> **DATASET RECORDS**
import Mathlib
import Literature.Analysis.TotalPositivity.MultiplyPositiveProofs

/-!
# LINE `valuative_door` (crux `WeakLifting`, stmt-ValiantsHypothesis-19561) — FIRST HELPER FILE of the pen's prover plan
# `Cruxes/WeakLifting/Lines/valuative_door-plan-rankone.md` (val-idea-24 g3): the RANK-ONE PENCIL EXPANSION (steps 1–3) and
# «dominant ⇒ unique strict log-maximiser» (step 5, one direction)

HONEST FRAMING.  Helper lemmas (cell `pub-symmetroid`, seat val-sym-lift-p1 g21, 2026-08-29; `--supports 19561 --as helper`) toward the
line's first `Theorems/…` CALIBRATION TARGET `ValRankOneSharpModularDiss` (skeleton `Cruxes/WeakLifting/Lines/valuative_door.lean` rev 2
@84c5f76c6d22, NOT importable from `Theorems/`, so everything here is def-free and stated on the raw expressions).  Nothing here is a stub
of the line, nothing closes on the ledger, and nothing bears on `WeakLifting` / `TropicalB` in their windows, on the valuative candidates
vW / vU / vB / `ValRankOneLaw`, on `MatrixDescartes` (stmt-ValiantsHypothesis-18050) or on VP ≠ VNP.
ARCHIMEDEAN PRECEDENT (crit-6 READ #150): `Theorems/LacunarySymmetroidMatrixDescartesCensusPivotGramExpansion.lean`
(`GramExpansion.det_gramPencil` / `coeff_det_gramPencil`, over `ℝ`, weights `C sg * X ^ ex`, the V1 pivot census) — §1–§3 below are its
FIELD-GENERIC re-proof in the door's term shape (the valuation `v` lives on an arbitrary field `F`), not a restatement of it.

WHAT IS PROVED (over any field `F`; §3 needs nothing more; §4 for any absolute value `v : AbsoluteValue F ℝ`):
* §1 `rankOnePencil_eq_mul_diagonal_mul_transpose` — the rank-one lacunary pencil `Σ_l X^{d l} • (ε l • u_l u_lᵀ)` (as a matrix over
  `F[X]`) is `A · diagonal w · Aᵀ` with `A i l = C (u l i)` and `w l = C (ε l) · X^{d l}` (plan step 1).
* §2 `det_rankOnePencil` — by the tree's Cauchy–Binet `Literature.Analysis.TotalPositivity.det_mul_eq_sum_strictMono`:
  `det = Σ_{t : Fin m → Fin K strictly monotone} C ((Π_i ε (t i)) · δ_t ^ 2) · X ^ (Σ_i d (t i))`, `δ_t = det (of fun i j => u (t j) i)`
  (plan step 2; the minor convention `of fun i j => u (g j) i` is the skeleton's).
* §3 `coeff_det_rankOnePencil` — under DISSOCIATION of `d` on strictly monotone selections (distinct `m`-subset sums), the coefficient of
  `X ^ (Σ_i d (t i))` is `(Π_i ε (t i)) · δ_t ^ 2`, and `coeff_det_rankOnePencil_eq_zero` — every exponent that is not a subset sum has
  coefficient `0` (plan step 3).
* §4 `dominant_iff_log` — for `E` in the support and `r > 0`: the strict domination `v (coeff E') · r^E' < v (coeff E) · r^E` for all other
  support exponents `E'` (the summand condition of the skeleton's `domCount`) is EQUIVALENT to `E` being the unique strict maximiser of
  `E' ↦ log (v (coeff E')) + E' · log r` on the support — the «dominant ⇒ unique parametric optimiser» bridge of plan step 5 (both
  directions, elementary: `log` is strictly monotone on the positive reals).
Steps 6–7 of the plan (m-smallest lines, the rank potential Φ) are NOT here.  [folklore: Cauchy–Binet; everything else bookkeeping]
-/

-- `Summit.ValiantsHypothesis.ValiantsHypothesis.…` repeats a component by the D-0017 layout
-- (single-conjunct summit), which the `dupNamespace` linter flags; the name is mandated.
set_option linter.dupNamespace false
set_option autoImplicit false

namespace Summit.ValiantsHypothesis.ValiantsHypothesis.Theorems.KPlusLogSqLaw.ValDoor

open Polynomial Finset Matrix
open scoped BigOperators

section Expansion

variable {F : Type*} [Field F]

/-! ## §1 The factorisation `A · diagonal w · Aᵀ` -/

/-- **Plan step 1.**  The rank-one lacunary pencil as a product `A · diagonal w · Aᵀ` over `F[X]`. [bookkeeping] -/
theorem rankOnePencil_eq_mul_diagonal_mul_transpose (m K : ℕ) (d : Fin K → ℕ) (ε : Fin K → F) (u : Fin K → Fin m → F) :
    (∑ l, ((X : F[X]) ^ d l) • (ε l • Matrix.vecMulVec (u l) (u l)).map (C : F →+* F[X]))
      = (Matrix.of fun (i : Fin m) (l : Fin K) => C (u l i)) * Matrix.diagonal (fun l => C (ε l) * X ^ d l)
        * (Matrix.of fun (i : Fin m) (l : Fin K) => C (u l i))ᵀ := by
  refine Matrix.ext fun i j => ?_
  have lhs : (∑ l, ((X : F[X]) ^ d l) • (ε l • Matrix.vecMulVec (u l) (u l)).map (C : F →+* F[X])) i j
      = ∑ l, (X : F[X]) ^ d l * (C (ε l) * (C (u l i) * C (u l j))) := by
    rw [Matrix.sum_apply]
    refine Finset.sum_congr rfl fun l _ => ?_
    simp only [Matrix.smul_apply, Matrix.map_apply, Matrix.vecMulVec_apply, smul_eq_mul, map_mul]
  have rhs : ((Matrix.of fun (i : Fin m) (l : Fin K) => C (u l i)) * Matrix.diagonal (fun l => C (ε l) * X ^ d l)
        * (Matrix.of fun (i : Fin m) (l : Fin K) => C (u l i))ᵀ : Matrix (Fin m) (Fin m) F[X]) i j
      = ∑ l, C (u l i) * ((C (ε l) * X ^ d l) * C (u l j)) := by
    rw [Matrix.mul_assoc, Matrix.mul_apply]
    refine Finset.sum_congr rfl fun l _ => ?_
    rw [Matrix.diagonal_mul, Matrix.transpose_apply, Matrix.of_apply, Matrix.of_apply]
  rw [lhs, rhs]
  exact Finset.sum_congr rfl fun l _ => by ring

/-! ## §2 Cauchy–Binet expansion of the determinant -/

/-- the row selection of the diagonal-times-transpose factor is again diagonal-times-transpose. [bookkeeping] -/
theorem submatrix_diagonal_mul_transpose {m K : ℕ} (A : Matrix (Fin m) (Fin K) F[X]) (w : Fin K → F[X]) (t : Fin m → Fin K) :
    (Matrix.diagonal w * Aᵀ).submatrix t id = Matrix.diagonal (w ∘ t) * (A.submatrix id t)ᵀ := by
  refine Matrix.ext fun i j => ?_
  simp [Matrix.submatrix_apply, Matrix.diagonal_mul, Matrix.transpose_apply]

/-- the selected minor of `A = (C (u l i))` is `C` of the scalar minor `det (of fun i j => u (t j) i)`. [bookkeeping] -/
theorem det_submatrix_C {m K : ℕ} (u : Fin K → Fin m → F) (t : Fin m → Fin K) :
    ((Matrix.of fun (i : Fin m) (l : Fin K) => C (u l i)).submatrix id t).det
      = C (Matrix.det (Matrix.of fun i j => u (t j) i)) := by
  have h : (Matrix.of fun (i : Fin m) (l : Fin K) => C (u l i)).submatrix id t
      = (C : F →+* F[X]).mapMatrix (Matrix.of fun i j => u (t j) i) := by
    refine Matrix.ext fun i j => ?_
    simp [Matrix.submatrix_apply, RingHom.mapMatrix_apply, Matrix.map_apply]
  rw [h, ← RingHom.map_det]

open scoped Classical in
/-- **Plan step 2 — the rank-one expansion.**  `det (Σ_l X^{d l} ε_l u_l u_lᵀ) = Σ_{t strictly monotone} C (ε_t · δ_t²) · X^{E t}`
with `ε_t = Π_i ε (t i)`, `δ_t = det (of fun i j => u (t j) i)`, `E t = Σ_i d (t i)`. [folklore: Cauchy–Binet] -/
theorem det_rankOnePencil (m K : ℕ) (d : Fin K → ℕ) (ε : Fin K → F) (u : Fin K → Fin m → F) :
    Matrix.det (∑ l, ((X : F[X]) ^ d l) • (ε l • Matrix.vecMulVec (u l) (u l)).map (C : F →+* F[X]))
      = ∑ t ∈ (univ : Finset (Fin m → Fin K)).filter (fun t => StrictMono t),
          C ((∏ i, ε (t i)) * (Matrix.det (Matrix.of fun i j => u (t j) i)) ^ 2) * X ^ (∑ i, d (t i)) := by
  set A : Matrix (Fin m) (Fin K) F[X] := Matrix.of fun (i : Fin m) (l : Fin K) => C (u l i) with hA
  set w : Fin K → F[X] := fun l => C (ε l) * X ^ d l with hw
  rw [rankOnePencil_eq_mul_diagonal_mul_transpose, ← hA, ← hw, Matrix.mul_assoc,
    Literature.Analysis.TotalPositivity.det_mul_eq_sum_strictMono A (Matrix.diagonal w * Aᵀ)]
  refine Finset.sum_congr rfl fun t _ => ?_
  rw [submatrix_diagonal_mul_transpose, Matrix.det_mul, Matrix.det_diagonal, Matrix.det_transpose, hA,
    det_submatrix_C]
  have hprod : ∏ i, (w ∘ t) i = C (∏ i, ε (t i)) * X ^ (∑ i, d (t i)) := by
    simp only [Function.comp, hw]
    rw [Finset.prod_mul_distrib, map_prod, Finset.prod_pow_eq_pow_sum]
  rw [hprod, map_mul, map_pow]
  ring

/-! ## §3 Coefficients under dissociation -/

open scoped Classical in
/-- **Plan step 3 (the subset-sum exponent).**  If the subset sums `Σ_i d (t i)` of strictly monotone selections are pairwise distinct
(DISSOCIATION), the coefficient of `X ^ (Σ_i d (t₀ i))` in the rank-one determinant is `ε_{t₀} · δ_{t₀}²`. [bookkeeping] -/
theorem coeff_det_rankOnePencil (m K : ℕ) (d : Fin K → ℕ) (ε : Fin K → F) (u : Fin K → Fin m → F)
    (hdiss : ∀ t t' : Fin m → Fin K, StrictMono t → StrictMono t' → ∑ i, d (t i) = ∑ i, d (t' i) → t = t')
    (t₀ : Fin m → Fin K) (ht₀ : StrictMono t₀) :
    (Matrix.det (∑ l, ((X : F[X]) ^ d l) • (ε l • Matrix.vecMulVec (u l) (u l)).map (C : F →+* F[X]))).coeff (∑ i, d (t₀ i))
      = (∏ i, ε (t₀ i)) * (Matrix.det (Matrix.of fun i j => u (t₀ j) i)) ^ 2 := by
  rw [det_rankOnePencil, Polynomial.finsetSum_coeff]
  rw [Finset.sum_eq_single t₀]
  · rw [Polynomial.coeff_C_mul_X_pow, if_pos rfl]
  · intro t ht hne
    rw [Polynomial.coeff_C_mul_X_pow, if_neg]
    intro h
    exact hne (hdiss t t₀ (Finset.mem_filter.1 ht).2 ht₀ h.symm)
  · intro h
    exact absurd (Finset.mem_filter.2 ⟨Finset.mem_univ _, ht₀⟩) h

open scoped Classical in
/-- **Plan step 3 (other exponents).**  An exponent that is NOT a subset sum of a strictly monotone selection has coefficient `0`. [bookkeeping] -/
theorem coeff_det_rankOnePencil_eq_zero (m K : ℕ) (d : Fin K → ℕ) (ε : Fin K → F) (u : Fin K → Fin m → F) (n : ℕ)
    (hn : ∀ t : Fin m → Fin K, StrictMono t → ∑ i, d (t i) ≠ n) :
    (Matrix.det (∑ l, ((X : F[X]) ^ d l) • (ε l • Matrix.vecMulVec (u l) (u l)).map (C : F →+* F[X]))).coeff n = 0 := by
  rw [det_rankOnePencil, Polynomial.finsetSum_coeff]
  refine Finset.sum_eq_zero fun t ht => ?_
  rw [Polynomial.coeff_C_mul_X_pow, if_neg]
  intro h
  exact hn t (Finset.mem_filter.1 ht).2 h.symm

open scoped Classical in
/-- **Plan step 4 (valuations of the coefficients).**  Under dissociation, for any absolute value `v`:
`v (coeff (E t₀)) = (Π_i v (ε (t₀ i))) · v (δ_{t₀}) ^ 2`; in particular `= Π_i v (ε (t₀ i))` when the minor is a `v`-unit. [bookkeeping] -/
theorem absoluteValue_coeff_det_rankOnePencil (m K : ℕ) (d : Fin K → ℕ) (ε : Fin K → F) (u : Fin K → Fin m → F)
    (hdiss : ∀ t t' : Fin m → Fin K, StrictMono t → StrictMono t' → ∑ i, d (t i) = ∑ i, d (t' i) → t = t')
    (t₀ : Fin m → Fin K) (ht₀ : StrictMono t₀) (v : AbsoluteValue F ℝ) :
    v ((Matrix.det (∑ l, ((X : F[X]) ^ d l) • (ε l • Matrix.vecMulVec (u l) (u l)).map (C : F →+* F[X]))).coeff (∑ i, d (t₀ i)))
      = (∏ i, v (ε (t₀ i))) * v (Matrix.det (Matrix.of fun i j => u (t₀ j) i)) ^ 2 := by
  rw [coeff_det_rankOnePencil m K d ε u hdiss t₀ ht₀, map_mul, map_pow, map_prod]

open scoped Classical in
/-- unit minors: the coefficient valuation is the product of the letter valuations (plan step 4). [bookkeeping] -/
theorem absoluteValue_coeff_det_rankOnePencil_of_unit (m K : ℕ) (d : Fin K → ℕ) (ε : Fin K → F) (u : Fin K → Fin m → F)
    (hdiss : ∀ t t' : Fin m → Fin K, StrictMono t → StrictMono t' → ∑ i, d (t i) = ∑ i, d (t' i) → t = t')
    (t₀ : Fin m → Fin K) (ht₀ : StrictMono t₀) (v : AbsoluteValue F ℝ)
    (hunit : v (Matrix.det (Matrix.of fun i j => u (t₀ j) i)) = 1) :
    v ((Matrix.det (∑ l, ((X : F[X]) ^ d l) • (ε l • Matrix.vecMulVec (u l) (u l)).map (C : F →+* F[X]))).coeff (∑ i, d (t₀ i)))
      = ∏ i, v (ε (t₀ i)) := by
  rw [absoluteValue_coeff_det_rankOnePencil m K d ε u hdiss t₀ ht₀ v, hunit, one_pow, mul_one]

end Expansion

/-! ## §4 Dominant exponents are unique strict log-maximisers (plan step 5) -/

section Dominance

variable {F : Type*} [Field F]

/-- positivity of `v` on support coefficients. [bookkeeping] -/
theorem absoluteValue_coeff_pos (v : AbsoluteValue F ℝ) (f : F[X]) {E : ℕ} (hE : E ∈ f.support) : 0 < v (f.coeff E) :=
  v.pos (Polynomial.mem_support_iff.1 hE)

/-- one term: `v a · r^E' < v b · r^E ↔ log (v a) + E' log r < log (v b) + E log r` for positive data. [bookkeeping] -/
theorem mul_pow_lt_iff_log {a b r : ℝ} (ha : 0 < a) (hb : 0 < b) (hr : 0 < r) (E E' : ℕ) :
    a * r ^ E' < b * r ^ E ↔ Real.log a + E' * Real.log r < Real.log b + E * Real.log r := by
  have h1 : 0 < a * r ^ E' := mul_pos ha (pow_pos hr _)
  have h2 : 0 < b * r ^ E := mul_pos hb (pow_pos hr _)
  rw [← Real.log_lt_log_iff h1 h2, Real.log_mul ha.ne' (pow_pos hr _).ne', Real.log_mul hb.ne' (pow_pos hr _).ne',
    Real.log_pow, Real.log_pow]

/-- **Plan step 5 (both directions).**  For `E` in the support of `f` and a radius `r > 0`: `E` strictly dominates every other support
term at radius `r` (the summand condition of the line's `domCount`) iff `E` is the unique strict maximiser of
`E' ↦ log (v (coeff E')) + E' · log r` over the support. [bookkeeping: `log` is strictly monotone] -/
theorem dominant_iff_log (v : AbsoluteValue F ℝ) (f : F[X]) {E : ℕ} (hE : E ∈ f.support) {r : ℝ} (hr : 0 < r) :
    (∀ E' ∈ f.support, E' ≠ E → v (f.coeff E') * r ^ E' < v (f.coeff E) * r ^ E) ↔
    (∀ E' ∈ f.support, E' ≠ E →
      Real.log (v (f.coeff E')) + E' * Real.log r < Real.log (v (f.coeff E)) + E * Real.log r) := by
  constructor
  · intro h E' hE' hne
    exact (mul_pow_lt_iff_log (absoluteValue_coeff_pos v f hE') (absoluteValue_coeff_pos v f hE) hr E E').1 (h E' hE' hne)
  · intro h E' hE' hne
    exact (mul_pow_lt_iff_log (absoluteValue_coeff_pos v f hE') (absoluteValue_coeff_pos v f hE) hr E E').2 (h E' hE' hne)

/-- the same with the parametric slope `s = log r` ranging over ALL reals (`r = exp s > 0`): an exponent is dominant at some radius iff it
is the unique strict maximiser of `log (v (coeff ·)) + s · (·)` for some real `s`. [bookkeeping] -/
theorem exists_dominant_iff_exists_slope (v : AbsoluteValue F ℝ) (f : F[X]) {E : ℕ} (hE : E ∈ f.support) :
    (∃ r : ℝ, 0 < r ∧ ∀ E' ∈ f.support, E' ≠ E → v (f.coeff E') * r ^ E' < v (f.coeff E) * r ^ E) ↔
    (∃ s : ℝ, ∀ E' ∈ f.support, E' ≠ E →
      Real.log (v (f.coeff E')) + E' * s < Real.log (v (f.coeff E)) + E * s) := by
  constructor
  · rintro ⟨r, hr, h⟩
    exact ⟨Real.log r, (dominant_iff_log v f hE hr).1 h⟩
  · rintro ⟨s, h⟩
    refine ⟨Real.exp s, Real.exp_pos s, (dominant_iff_log v f hE (Real.exp_pos s)).2 ?_⟩
    simpa only [Real.log_exp] using h

end Dominance

end Summit.ValiantsHypothesis.ValiantsHypothesis.Theorems.KPlusLogSqLaw.ValDoor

> **WHAT YOU NEED TO DO**
Could you return exactly the lines above from the line with "theorem coeff_det_rankOnePencil_eq_zero (m" to the line with "(hn : ∀ t : Fin", both included, and nothing else?

> **TASK RESPONSE**
theorem coeff_det_rankOnePencil_eq_zero (m K : ℕ) (d : Fin K → ℕ) (ε : Fin K → F) (u : Fin K → Fin m → F) (n : ℕ)
    (hn : ∀ t : Fin m → Fin K, StrictMono t → ∑ i, d (t i) ≠ n) :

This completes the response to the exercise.